Директор Крутикова и завуч Безножнина и не думали ничего устранять, они были уверены, что Шелкова клеветала, пользуясь своей партийной властью. Но та искренне считала, что Крутикова создала своих любимчиков и неприкасаемых, а значит, и почву для злоупотреблений. Знали это все. И только Анна Севостьяновна не могла с этим мириться.

А все слухи о том, что она якобы сделала всё, чтобы спихнуть ещё до Крутиковой бывшего директора Сидорову, и метила сесть на её место, было полной выдумкой.

Анна Севостьяновна была не из тех, чтобы директора назначали по знакомству; она искренне считала: если педагог заслуживал кресла руководителя, то это должно произойти только за его заслуги и организаторские способности…

Однако почти все её жалобы попадали в цель, хотя к снятию директора Сидоровой она была не причастна. Это произошло независимо от неё, так как плановые проверки областной комиссии вскрывали нарушения учебного процесса и неожиданно открылся вопиющий личный проступок, несовместимый со званием педагога, о чём будет сказано в своём месте. Это она с завучем Безножниной сплотила вокруг себя группу неприкасаемых…

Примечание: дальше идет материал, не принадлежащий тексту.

import Mathlib
import HarnessLib.Audit
import Summits.PneNP.PneNP.Theorems.PstarCrossCasePEmptyToggle
import Summits.PneNP.PneNP.Theorems.PstarGateUnitCycleRankSix
import Summits.PneNP.PneNP.Theorems.PstarRankRigidity

/-!
# The blind free CROSS gate, node N1, step 3: RANK SIX from three controlled edges, `q_{(0,1)} ∈ {0, q_{(1,0)}}`, and the FIRST constraint touches no controlled edge (O2 / E1; prover-1 g22)

FRONTIER range-avoidance ladder, rung F-N3 (`stmt-PneNP-19007`), cell `pnp-ideate`; restricted-model proof complexity — nothing here bears on `P` versus `NP`.

Node N1 (`(N.erase e_q).erase e_p = ∅`), regime P, `q = q_{(1,0)}` with polar form `β = polarDir I B (1,0)`, `g₁ = q_{(0,1)} = F₁ + t₁`.

* `qDir01_zero_of_q` — **`Z(q) ⊆ Z(g₁)`**: with no real chord besides the gate chords the all-ON obstruction of `PstarCrossCaseP.qDir01_of_q` reads
  `g₁ ≡ 1 + 1 = 0` on `Z(q)`;
* `rank_six_of_controlled` — three distinct CONTROLLED private edges with `c_j = 1` are three pairwise `β`-orthogonal hyperbolic pairs
  (`PstarGateUnitCycleRankSix.finrank_rad_add_six_le`): `β` has radical of codimension `≥ 6`;
* **`qDir01_dichotomy`** — then `g₁ ≡ 0` or `g₁ = q` (`PstarRankRigidity.eq_zero_or_eq_of_rank_six`);
* **`w₁_untouched`** — in either case the first constraint reads NEITHER AND variable of a controlled private edge (no linear read:
  `PstarGateCasePUnitsTouch.not_mem_C_of_qDir`; no monomial: `PstarCrossCornerReads.avoid_of_polar_zero_off_mate` with the join `T₁` and `G₁`).
With steps 1–2 (`PstarCrossCasePEmptyW2`, `…Toggle`: good ⟹ controlled, `c_j = 1` on the good private edges of `D_p Δ D_q`) and `PstarCrossBudget.cross_touch`,
node N1 is reduced to the configurations with fewer than three good private edges of `D_p Δ D_q` with `c_j = 1`, i.e. to the planner's pinned classes.
-/

set_option linter.dupNamespace false -- `Summit.PneNP.PneNP.…`: summit = sub-problem name (D-0017 single-conjunct layout)

open Finset Module Literature.Computability.Complexity
open Summit.PneNP.PneNP.Theorems.PstarFibrePolys (bit)
open Summit.PneNP.PneNP.Theorems.PstarTyped (Typed)
open Summit.PneNP.PneNP.Theorems.PstarSALevel (varSet BoundaryExpanding SimpleOverlap)
open Summit.PneNP.PneNP.Theorems.PstarCentreFree (vars_mem_varSet)
open Summit.PneNP.PneNP.Theorems.PstarCubeIdeals (IsQuadFn)
open Summit.PneNP.PneNP.Theorems.PstarQuadRank (rad)
open Summit.PneNP.PneNP.Theorems.PstarProductRank (qform polar)
open Summit.PneNP.PneNP.Theorems.PstarPathRank (AndAdj polar_basis)
open Summit.PneNP.PneNP.Theorems.PstarReadSumset (V2)
open Summit.PneNP.PneNP.Theorems.PstarChordSystem (ChordSystem)
open Summit.PneNP.PneNP.Theorems.PstarChordBridgeTools
open Summit.PneNP.PneNP.Theorems.PstarChordBridge
open Summit.PneNP.PneNP.Theorems.PstarChordBridgeForcing (freeMon freePolar gam)
open Summit.PneNP.PneNP.Theorems.PstarChordBridgeBasis (qDir polarDir)
open Summit.PneNP.PneNP.Theorems.PstarChordBridgeCorner (qDir_add)
open Summit.PneNP.PneNP.Theorems.PstarGateCasePUnitsTouch (not_mem_C_of_qDir polarDir_single)
open Summit.PneNP.PneNP.Theorems.PstarGateUnitCycleRankSix (finrank_rad_add_six_le)
open Summit.PneNP.PneNP.Theorems.PstarRankRigidity (eq_zero_or_eq_of_rank_six)
open Summit.PneNP.PneNP.Theorems.PstarCrossData (CrossData)
open Summit.PneNP.PneNP.Theorems.PstarCrossSystem
open Summit.PneNP.PneNP.Theorems.PstarCrossCorner (PrivEdge)
open Summit.PneNP.PneNP.Theorems.PstarCrossCornerReads (avoid_of_polar_zero_off_mate)
open Summit.PneNP.PneNP.Theorems.PstarCrossCaseP (qDir01_of_q)
open Summit.PneNP.PneNP.Theorems.PstarCrossCasePEmptyToggle (Controlled cval polarDir_self polarDir_symm)

namespace Summit.PneNP.PneNP.Theorems.PstarCrossCasePEmptyW1

variable {n m : ℕ}

section

variable (I : LocalMap 4 n m) {r : ℕ} {B : BridgeData n m} {e_p e_q g₀ : Fin m}

/-- **`Z(q_{(1,0)}) ⊆ Z(q_{(0,1)})`** in node N1 (no real chord besides the gate chords). -/
theorem qDir01_zero_of_q (hI : I.IsPure xorAndPred) (hT : Typed I) (hD : CrossData I r B e_p e_q g₀) (hSR : ((sys I B).vsys e_p e_q).SingleRead)
    (hE : (B.N.erase e_q).erase e_p = ∅) {a : Fin n → ZMod 2} (ha : qDir I B (1, 0) a = 0) : qDir I B (0, 1) a = 0 := by
  classical
  have h := qDir01_of_q I hI hT hD hSR ha
  have hN : B.N.erase e_q = {e_p} := by
    have hpe : e_p ∈ B.N.erase e_q := mem_erase.2 ⟨hD.ne, hD.mem_p⟩
    rw [← insert_erase hpe, hE]; rfl
  rw [hN, sum_singleton, (vsys_reads_p I hD a).1, (vsys_reads_p I hD a).2] at h
  rw [h]; decide

/-- **Three controlled private edges with `c_j = 1` give rank six.** -/
theorem rank_six_of_controlled {j₁ j₂ j₃ : Fin m} (h₁ : Controlled I B j₁) (h₂ : Controlled I B j₂) (h₃ : Controlled I B j₃)
    (h12 : j₁ ≠ j₂) (h13 : j₁ ≠ j₃) (h23 : j₂ ≠ j₃) (hc₁ : cval I B j₁ = 1) (hc₂ : cval I B j₂ = 1) (hc₃ : cval I B j₃ = 1) :
    finrank (ZMod 2) (rad (polarDir I B (1, 0))) + 6 ≤ finrank (ZMod 2) (Fin n → ZMod 2) := by
  -- an AND variable of one private edge is off the pair of another
  have hoff : ∀ {j k : Fin m}, Controlled I B j → Controlled I B k → j ≠ k → ∀ s : Fin 4, (s = 2 ∨ s = 3) →
      I.vars j s ≠ I.vars k 2 ∧ I.vars j s ≠ I.vars k 3 := by
    intro j k hj hk hne s hs
    have h := hj.1.2 k (mem_sdiff.1 hk.1.1).1 (Ne.symm hne)
    have : I.vars j s ∉ varSet I k := by rcases hs with rfl | rfl; exacts [h.1, h.2]
    exact ⟨fun e => this (e ▸ vars_mem_varSet I k 2), fun e => this (e ▸ vars_mem_varSet I k 3)⟩
  -- orthogonality of the pairs of two distinct controlled edges
  have horth : ∀ {j k : Fin m}, Controlled I B j → Controlled I B k → j ≠ k →
      polarDir I B (1, 0) (Pi.single (I.vars j 2) 1) (Pi.single (I.vars k 2) 1) = 0 ∧
      polarDir I B (1, 0) (Pi.single (I.vars j 2) 1) (Pi.single (I.vars k 3) 1) = 0 ∧
      polarDir I B (1, 0) (Pi.single (I.vars j 3) 1) (Pi.single (I.vars k 2) 1) = 0 ∧
      polarDir I B (1, 0) (Pi.single (I.vars j 3) 1) (Pi.single (I.vars k 3) 1) = 0 := by
    intro j k hj hk hne
    have h2 := hoff hj hk hne 2 (Or.inl rfl)
    have h3 := hoff hj hk hne 3 (Or.inr rfl)
    exact ⟨(hk.2 2 (Or.inl rfl)).2 _ h2.1 h2.2, (hk.2 3 (Or.inr rfl)).2 _ h2.1 h2.2,
      (hk.2 2 (Or.inl rfl)).2 _ h3.1 h3.2, (hk.2 3 (Or.inr rfl)).2 _ h3.1 h3.2⟩
  have hne : ∀ {j : Fin m}, cval I B j = 1 → polarDir I B (1, 0) (Pi.single (I.vars j 2) 1) (Pi.single (I.vars j 3) 1) ≠ 0 := by
    intro j hc h
    rw [polarDir_symm, show polarDir I B (1, 0) (Pi.single (I.vars j 3) 1) (Pi.single (I.vars j 2) 1) = cval I B j from rfl, hc] at h
    exact one_ne_zero h
  exact finrank_rad_add_six_le (polarDir_self I (1, 0)) (polarDir_symm I (1, 0)) (hne hc₁) (hne hc₂) (hne hc₃)
    (horth h₁ h₂ h12) (horth h₁ h₃ h13) (horth h₂ h₃ h23)

/-- **`q_{(0,1)} ≡ 0` or `q_{(0,1)} = q_{(1,0)}`** in node N1, given three controlled private edges with `c_j = 1`. -/
theorem qDir01_dichotomy (hI : I.IsPure xorAndPred) (hT : Typed I) (hD : CrossData I r B e_p e_q g₀) (hSR : ((sys I B).vsys e_p e_q).SingleRead)
    (hE : (B.N.erase e_q).erase e_p = ∅) {j₁ j₂ j₃ : Fin m} (h₁ : Controlled I B j₁) (h₂ : Controlled I B j₂) (h₃ : Controlled I B j₃)
    (h12 : j₁ ≠ j₂) (h13 : j₁ ≠ j₃) (h23 : j₂ ≠ j₃) (hc₁ : cval I B j₁ = 1) (hc₂ : cval I B j₂ = 1) (hc₃ : cval I B j₃ = 1) :
    (∀ x, qDir I B (0, 1) x = 0) ∨ (∀ x, qDir I B (0, 1) x = qDir I B (1, 0) x) :=
  eq_zero_or_eq_of_rank_six (qDir_add I B (1, 0)) (rank_six_of_controlled I h₁ h₂ h₃ h12 h13 h23 hc₁ hc₂ hc₃)
    ⟨polarDir I B (0, 1), qDir_add I B (0, 1)⟩ (fun _ hx => qDir01_zero_of_q I hI hT hD hSR hE hx)

/-- **The first constraint touches no controlled private edge**, once `q_{(0,1)} ∈ {0, q_{(1,0)}}`. -/
theorem w₁_untouched (hI : I.IsPure xorAndPred) (hT : Typed I) (hS : SimpleOverlap I) (hD : CrossData I r B e_p e_q g₀) {π : Fin m}
    (hπ : Controlled I B π) (hg : (∀ x, qDir I B (0, 1) x = 0) ∨ (∀ x, qDir I B (0, 1) x = qDir I B (1, 0) x)) :
    (I.vars π 2 ∉ B.C₁ ∧ I.vars π 3 ∉ B.C₁) ∧
      ∀ g ∈ B.G₁, I.vars g 2 ≠ I.vars π 2 ∧ I.vars g 3 ≠ I.vars π 2 ∧ I.vars g 2 ≠ I.vars π 3 ∧ I.vars g 3 ≠ I.vars π 3 := by
  -- the polar form of `g₁` is `0` or `β`
  have hpol : ∀ x y, polarDir I B (0, 1) x y = 0 ∨ polarDir I B (0, 1) x y = polarDir I B (1, 0) x y := by
    intro x y
    have e01 := qDir_add I B (0, 1) x y
    rcases hg with h | h
    · left
      rw [h, h, h, h] at e01
      have e : ∀ b : ZMod 2, (0 : ZMod 2) = 0 + 0 + 0 + b → b = 0 := by decide
      exact e _ e01
    · right
      rw [h, h, h, h, qDir_add I B (1, 0) x y] at e01
      have e : ∀ a b c d d' : ZMod 2, a + b + c + d = a + b + c + d' → d' = d := by decide
      exact e _ _ _ _ _ e01
  -- the linear coefficient and the off-pair polars of `g₁` at the AND variables of `π`
  have hlin : ∀ s : Fin 4, (s = 2 ∨ s = 3) → qDir I B (0, 1) (Pi.single (I.vars π s) 1) = qDir I B (0, 1) 0 := by
    intro s hs
    rcases hg with h | h
    · rw [h, h]
    · rw [h, h]; exact (hπ.2 s hs).1
  have hoff : ∀ s : Fin 4, (s = 2 ∨ s = 3) → ∀ w, w ≠ I.vars π 2 → w ≠ I.vars π 3 →
      polarDir I B (0, 1) (Pi.single w 1) (Pi.single (I.vars π s) 1) = 0 := by
    intro s hs w hw2 hw3
    rcases hpol (Pi.single w 1) (Pi.single (I.vars π s) 1) with h | h
    · exact h
    · rw [h]; exact (hπ.2 s hs).2 w hw2 hw3
  have hC : ∀ s : Fin 4, (s = 2 ∨ s = 3) → I.vars π s ∉ B.C₁ := fun s hs =>
    (not_mem_C_of_qDir I hI hT hD.wf hπ.1.1 (by rcases hs with rfl | rfl <;> decide)).1 (hlin s hs)
  have hG : ∀ s : Fin 4, (s = 2 ∨ s = 3) → ∀ g ∈ B.G₁, I.vars g 2 ≠ I.vars π s ∧ I.vars g 3 ≠ I.vars π s := by
    intro s hs g hg
    have hgf : g ∈ freeMon I B.N B.G₁ := by
      refine mem_filter.2 ⟨hg, ?_⟩
      rintro (h2 | h3)
      · exact ((hD.hun _ h2).1 g hg).1 rfl
      · exact ((hD.hun _ h3).1 g hg).2 rfl
    have hd₁ : Disjoint B.G₁ B.J₀ := Finset.disjoint_of_subset_left (subset_insert g₀ B.G₁) hD.disj₁
    refine avoid_of_polar_zero_off_mate I hI hS (hD.wf.hT₁.trans sdiff_subset) hd₁ hπ.1 hs (fun w hw2 hw3 => ?_) g hgf
    have h := hoff s hs w hw2 hw3
    rw [polarDir_single] at h
    simpa using h
  exact ⟨⟨hC 2 (Or.inl rfl), hC 3 (Or.inr rfl)⟩, fun g hg =>
    ⟨(hG 2 (Or.inl rfl) g hg).1, (hG 2 (Or.inl rfl) g hg).2, (hG 3 (Or.inr rfl) g hg).1, (hG 3 (Or.inr rfl) g hg).2⟩⟩

end

end Summit.PneNP.PneNP.Theorems.PstarCrossCasePEmptyW1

И вот вместо Валентины Фёдоровны поставили Нинель Даниловну Крутикову, но и эту через год сняли, а потом и завуча Таисию Карповну Безножнину. И окружение во всём обвиняло Шелкову. До назначения нового директора его обязанности исполняла завуч по воспитательной работе Светлана Бузенкова.

И когда после зимних каникул прислали не очень молодого директора Глухова, все в ожидании притихли: как поведёт с ним Шелкова?

Когда начался учебный год, казалось, многолетняя «буря» улеглась, и пошагали полные хлопот школьные будни. И только учительница географии Анна Шелкова видела, что её, кроме учащихся, и при новом директоре, как раньше, далеко не все коллеги встречали радушно, а некоторые вели себя сдержанно Она вошла в учительскую за журналом и поздоровалась со всеми, кто там был. Но ей не ответили, и этот холодок приняла как должное, и, взяв классный журнал, сделав строгий вид, она вышла.

Анна Севостьяновна шла по коридору в свой кабинет географии и видела, как и другие коллеги, которые встречались ей, делали вид, будто её не замечают. И только не сторонились её подруги Лавина и Сокольникова; она поделилась с ними своими впечатлениями, но те принялись её успокаивать. Из всего педагогического коллектива близких ей по духу было немного: это – Лавина, Небродова, Сокольникова и Шалфеева…

Когда школьному начальству доброхоты донесли, что эта четвёрка не присоединилась к бойкоту смутьянки, её предупредили: если они и дальше будут поддерживать Шелкову, то всем четверым непоздоровится. И те скоро на себе почувствовали давление руководства…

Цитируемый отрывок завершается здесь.